No matter how automated the ML pipeline becomes, manual quality assurance will always remain essential a core task for which human experts will be responsible. Every one of the ML pipeline automation scenarios these tools support requires a data scientist to set it up, monitor how it proceeds, and evaluate the results. In other words, expert human judgment will remain essential for ensuring that automation of machine learning development doesn’t run off the rails.
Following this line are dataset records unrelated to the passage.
variable {G : Over (Spec (.of k))} [GrpObj G] {N : ℕ}
  (c : ∀ (R : Type u) [CommRing R] [Algebra k R], (specOver (A := k) R ⟶ G) ≃ {x : R // x ^ N = 0})
  {P : MvPowerSeries (Fin 2) k}

/-- **`ρ_u(0) = 0`** for `u` preserving the unit (`1 ≫ u = 1`, e.g. a homomorphism). [cite: Tate1967, §2.2 (proof of Prop. 1)] -/
theorem constantCoeff_endo_eq_zero
    (h1 : ∀ (R : Type u) [CommRing R] [Algebra k R], ((c R) (1 : specOver (A := k) R ⟶ G)).1 = 0)
    {u : G ⟶ G} (hu : ∀ (R : Type u) [CommRing R] [Algebra k R], (1 : specOver (A := k) R ⟶ G) ≫ u = 1) {ρ : PowerSeries k}
    (hρ : ∀ (R : Type u) [CommRing R] [Algebra k R] (f : specOver (A := k) R ⟶ G), ((c R) (f ≫ u)).1 = evalNilp ρ ((c R) f).1) :
    PowerSeries.constantCoeff ρ = 0 := by
  have h := hρ k 1
  rw [hu, h1] at h
  rw [← evalNilp_at_zero' ρ]; exact h.symm

/-- **Homomorphism axiom below the box**: for a homomorphism `u` (`(f * f′) ≫ u = (f ≫ u) * (f′ ≫ u)`), `↑N ≤ order (homDefect P ρ_u)`.
[cite: Tate1967, §2.2 (proof of Prop. 1)] -/
theorem natCast_le_order_homDefect
    (hP : ∀ (R : Type u) [CommRing R] [Algebra k R] (f f' : specOver (A := k) R ⟶ G),
      ((c R) (f * f')).1 = evalNilp₂ P ((c R) f).1 ((c R) f').1)
    (h1 : ∀ (R : Type u) [CommRing R] [Algebra k R], ((c R) (1 : specOver (A := k) R ⟶ G)).1 = 0)
    (u : G ⟶ G) [IsMonHom u] {ρ : PowerSeries k}
    (hρ : ∀ (R : Type u) [CommRing R] [Algebra k R] (f : specOver (A := k) R ⟶ G), ((c R) (f ≫ u)).1 = evalNilp ρ ((c R) f).1) :
    (N : ℕ∞) ≤ (homDefect P ρ).order := by
  have hP0 := constantCoeff_law_eq_zero c hP h1
  have hρ0 : PowerSeries.constantCoeff ρ = 0 :=
    constantCoeff_endo_eq_zero c h1 (fun R _ _ => MonObj.one_comp u) hρ
  let T := MvPowerSeries (Fin 2) k ⧸
    Ideal.span {(MvPowerSeries.X 0 : MvPowerSeries (Fin 2) k) ^ N, (MvPowerSeries.X 1) ^ N}
  let xbar : Fin 2 → T := fun i => Ideal.Quotient.mk _ (MvPowerSeries.X i)
  have hx : ∀ i, xbar i ^ N = 0 := fun i => mk_X_pow_eq_zero₂ N i
  have hxn : ∀ i, IsNilpotent (xbar i) := fun i => ⟨N, hx i⟩
  let pt : Fin 2 → (specOver (A := k) T ⟶ G) := fun i => (c T).symm ⟨xbar i, hx i⟩
  have hpt : ∀ i, ((c T) (pt i)).1 = xbar i := fun i => by simp [pt]
  -- `ρ(P(x̄₀,x̄₁)) = P(ρ x̄₀, ρ x̄₁)`
  have h := hρ T (pt 0 * pt 1)
  rw [MonObj.mul_comp, hP, hρ, hρ, hP, hpt, hpt] at h
  refine natCast_le_order_of_box₂ fun d hd0 hd1 => ?_
  rw [homDefect, map_sub, sub_eq_zero]
  refine coeff_eq_of_evalNilp₂_mk_X_eq ?_ hd0 hd1
  change evalNilp₂ (PowerSeries.subst P ρ) (xbar 0) (xbar 1) =
    evalNilp₂ (P.subst ![PowerSeries.subst (MvPowerSeries.X 0 : MvPowerSeries (Fin 2) k) ρ,
      PowerSeries.subst (MvPowerSeries.X 1) ρ]) (xbar 0) (xbar 1)
  rw [evalNilp₂_powerSeries_subst hP0 ρ (hxn 0) (hxn 1),
    evalNilp₂_subst_pair P (PowerSeries.constantCoeff_subst_eq_zero (MvPowerSeries.constantCoeff_X 0) _ hρ0)
      (PowerSeries.constantCoeff_subst_eq_zero (MvPowerSeries.constantCoeff_X 1) _ hρ0) (hxn 0) (hxn 1),
    evalNilp₂_powerSeries_subst_X₀ ρ (hxn 0) (hxn 1), evalNilp₂_powerSeries_subst_X₁ ρ (hxn 0) (hxn 1), h]

/-- **Additivity below the box**: if `w = u + v` pointwise (`f ≫ w = (f ≫ u) * (f ≫ v)`), then `↑N ≤ order (addDefect P ρ_u ρ_v ρ_w)`.
[cite: Tate1967, §2.2 (proof of Prop. 1)] -/
theorem natCast_le_order_addDefect
    (hP : ∀ (R : Type u) [CommRing R] [Algebra k R] (f f' : specOver (A := k) R ⟶ G),
      ((c R) (f * f')).1 = evalNilp₂ P ((c R) f).1 ((c R) f').1)
    (h1 : ∀ (R : Type u) [CommRing R] [Algebra k R], ((c R) (1 : specOver (A := k) R ⟶ G)).1 = 0)
    {u v w : G ⟶ G} (huvw : ∀ (R : Type u) [CommRing R] [Algebra k R] (f : specOver (A := k) R ⟶ G), f ≫ w = (f ≫ u) * (f ≫ v))
    (hu1 : ∀ (R : Type u) [CommRing R] [Algebra k R], (1 : specOver (A := k) R ⟶ G) ≫ u = 1)
    (hv1 : ∀ (R : Type u) [CommRing R] [Algebra k R], (1 : specOver (A := k) R ⟶ G) ≫ v = 1)
    {ρu ρv ρw : PowerSeries k}
    (hρu : ∀ (R : Type u) [CommRing R] [Algebra k R] (f : specOver (A := k) R ⟶ G), ((c R) (f ≫ u)).1 = evalNilp ρu ((c R) f).1)
    (hρv : ∀ (R : Type u) [CommRing R] [Algebra k R] (f : specOver (A := k) R ⟶ G), ((c R) (f ≫ v)).1 = evalNilp ρv ((c R) f).1)
    (hρw : ∀ (R : Type u) [CommRing R] [Algebra k R] (f : specOver (A := k) R ⟶ G), ((c R) (f ≫ w)).1 = evalNilp ρw ((c R) f).1) :
    (N : ℕ∞) ≤ MvPowerSeries.order (addDefect P ρu ρv ρw) := by
  have hu0 := constantCoeff_endo_eq_zero c h1 hu1 hρu
  have hv0 := constantCoeff_endo_eq_zero c h1 hv1 hρv
  let T := PowerSeries k ⧸ Ideal.span {(PowerSeries.X : PowerSeries k) ^ N}
  let xbar : T := Ideal.Quotient.mk _ PowerSeries.X
  have hx : xbar ^ N = 0 := mk_X_pow_eq_zero N
  have hxn : IsNilpotent xbar := ⟨N, hx⟩
  let pt : specOver (A := k) T ⟶ G := (c T).symm ⟨xbar, hx⟩
  have hpt : ((c T) pt).1 = xbar := by simp [pt]
  have h := hρw T pt
  rw [huvw, hP, hρu, hρv, hpt] at h
  refine natCast_le_order_of_box₁ fun m hm => ?_
  rw [addDefect, map_sub, sub_eq_zero]
  refine coeff_eq_of_evalNilp_mk_X_eq ?_ hm
  change evalNilp ρw xbar = evalNilp (P.subst ![(ρu : MvPowerSeries Unit k), ρv]) xbar
  rw [evalNilp_subst_pair P hu0 hv0 hxn, ← h]

/-- **Multiplicativity below the box**: if `w = v ≫ u` then `↑N ≤ order (mulDefect ρ_u ρ_v ρ_w)` (`ρ_w ≡ ρ_u(ρ_v)`).
[cite: Tate1967, §2.2 (proof of Prop. 1)] -/
theorem natCast_le_order_mulDefect
    (h1 : ∀ (R : Type u) [CommRing R] [Algebra k R], ((c R) (1 : specOver (A := k) R ⟶ G)).1 = 0)
    {u v w : G ⟶ G} (hw : w = v ≫ u)
    (hv1 : ∀ (R : Type u) [CommRing R] [Algebra k R], (1 : specOver (A := k) R ⟶ G) ≫ v = 1)
    {ρu ρv ρw : PowerSeries k}
    (hρu : ∀ (R : Type u) [CommRing R] [Algebra k R] (f : specOver (A := k) R ⟶ G), ((c R) (f ≫ u)).1 = evalNilp ρu ((c R) f).1)
    (hρv : ∀ (R : Type u) [CommRing R] [Algebra k R] (f : specOver (A := k) R ⟶ G), ((c R) (f ≫ v)).1 = evalNilp ρv ((c R) f).1)
    (hρw : ∀ (R : Type u) [CommRing R] [Algebra k R] (f : specOver (A := k) R ⟶ G), ((c R) (f ≫ w)).1 = evalNilp ρw ((c R) f).1) :
    (N : ℕ∞) ≤ MvPowerSeries.order (mulDefect ρu ρv ρw) := by
  have hv0 := constantCoeff_endo_eq_zero c h1 hv1 hρv
  let T := PowerSeries k ⧸ Ideal.span {(PowerSeries.X : PowerSeries k) ^ N}
  let xbar : T := Ideal.Quotient.mk _ PowerSeries.X
  have hx : xbar ^ N = 0 := mk_X_pow_eq_zero N
  have hxn : IsNilpotent xbar := ⟨N, hx⟩
  let pt : specOver (A := k) T ⟶ G := (c T).symm ⟨xbar, hx⟩
  have hpt : ((c T) pt).1 = xbar := by simp [pt]
  have h := hρw T pt
  rw [hw, ← Category.assoc, hρu, hρv, hpt] at h
  refine natCast_le_order_of_box₁ fun m hm => ?_
  rw [mulDefect, map_sub, sub_eq_zero]
  refine coeff_eq_of_evalNilp_mk_X_eq ?_ hm
  change evalNilp ρw xbar = evalNilp (PowerSeries.subst ρv ρu) xbar
  rw [evalNilp_subst hv0 ρu hxn, ← h]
Under most likely future scenarios, ML developers need to review the output of their automated tools in order to ensure the validity and actionability of the results. This is analogous to how quality experts have long recommended that high-throughput manufacturing facilities dedicate personnel to test samples of production runs before they’re shipped to the customer. If nothing else, established ML developers should perform manual reviews prior to putting those assets into production. Organizations dare not automate machine learning pipeline processes any further than they can vouch for the quality of their output.
As the scale and complexities mount in the ML pipeline, strong governance tools and practices will enable your development professionals to automate tracking of metrics that address—in real time and in automated fashion–the pipeline challenges presented in Table 2.
CHALLENGE | METRICS |
Workstream concurrency | · How many concurrent data-science workstreams are in process concurrently across your organization? |
Training recency | · How recently have you evaluated and retrained each in-production data-science build with the best training data available?
· How recently was the training data associated with each data-science build refreshed in your data lake? How recently was training data labeled and certified as fit for training the associated data-science models? |
Model promotion | · How recently was each trained data-science model build promoted to production status?
· How recently have you trained and evaluated the “challenger” models associated with each in-production data-science “champion” model build and evaluated their performance vis-à-vis the champion and each other? · Where does responsibility reside in your data-science DevOps pipeline reside for approving the latest, greatest and fittest champion data-science model for production deployment? |
Pipeline tracking | · Are you logging all these data-science DevOps pipeline steps?
· Are you archiving the logs? · How searchable are the archives for process monitoring, tracking, auditing, and e-discovery? |
Table 2: ML Pipeline Governance Challenges
Manual ML quality assurance will always remain essential a core task for which human developers will be responsible, no matter how much their jobs get automated.
Action Item
Wikibon recommends that developers expand their automation efforts to encompass all or most tasks needed to operationalize ML models and then monitor and manage those assets in production applications. In taking this course of action, they will be helping their organizations to keep pace with expanding ML development workloads. At the same time, automation of the ML pipeline will mitigate data-science skills deficits, ensure consistent ML practices, and augment the expertise of ML development personnel.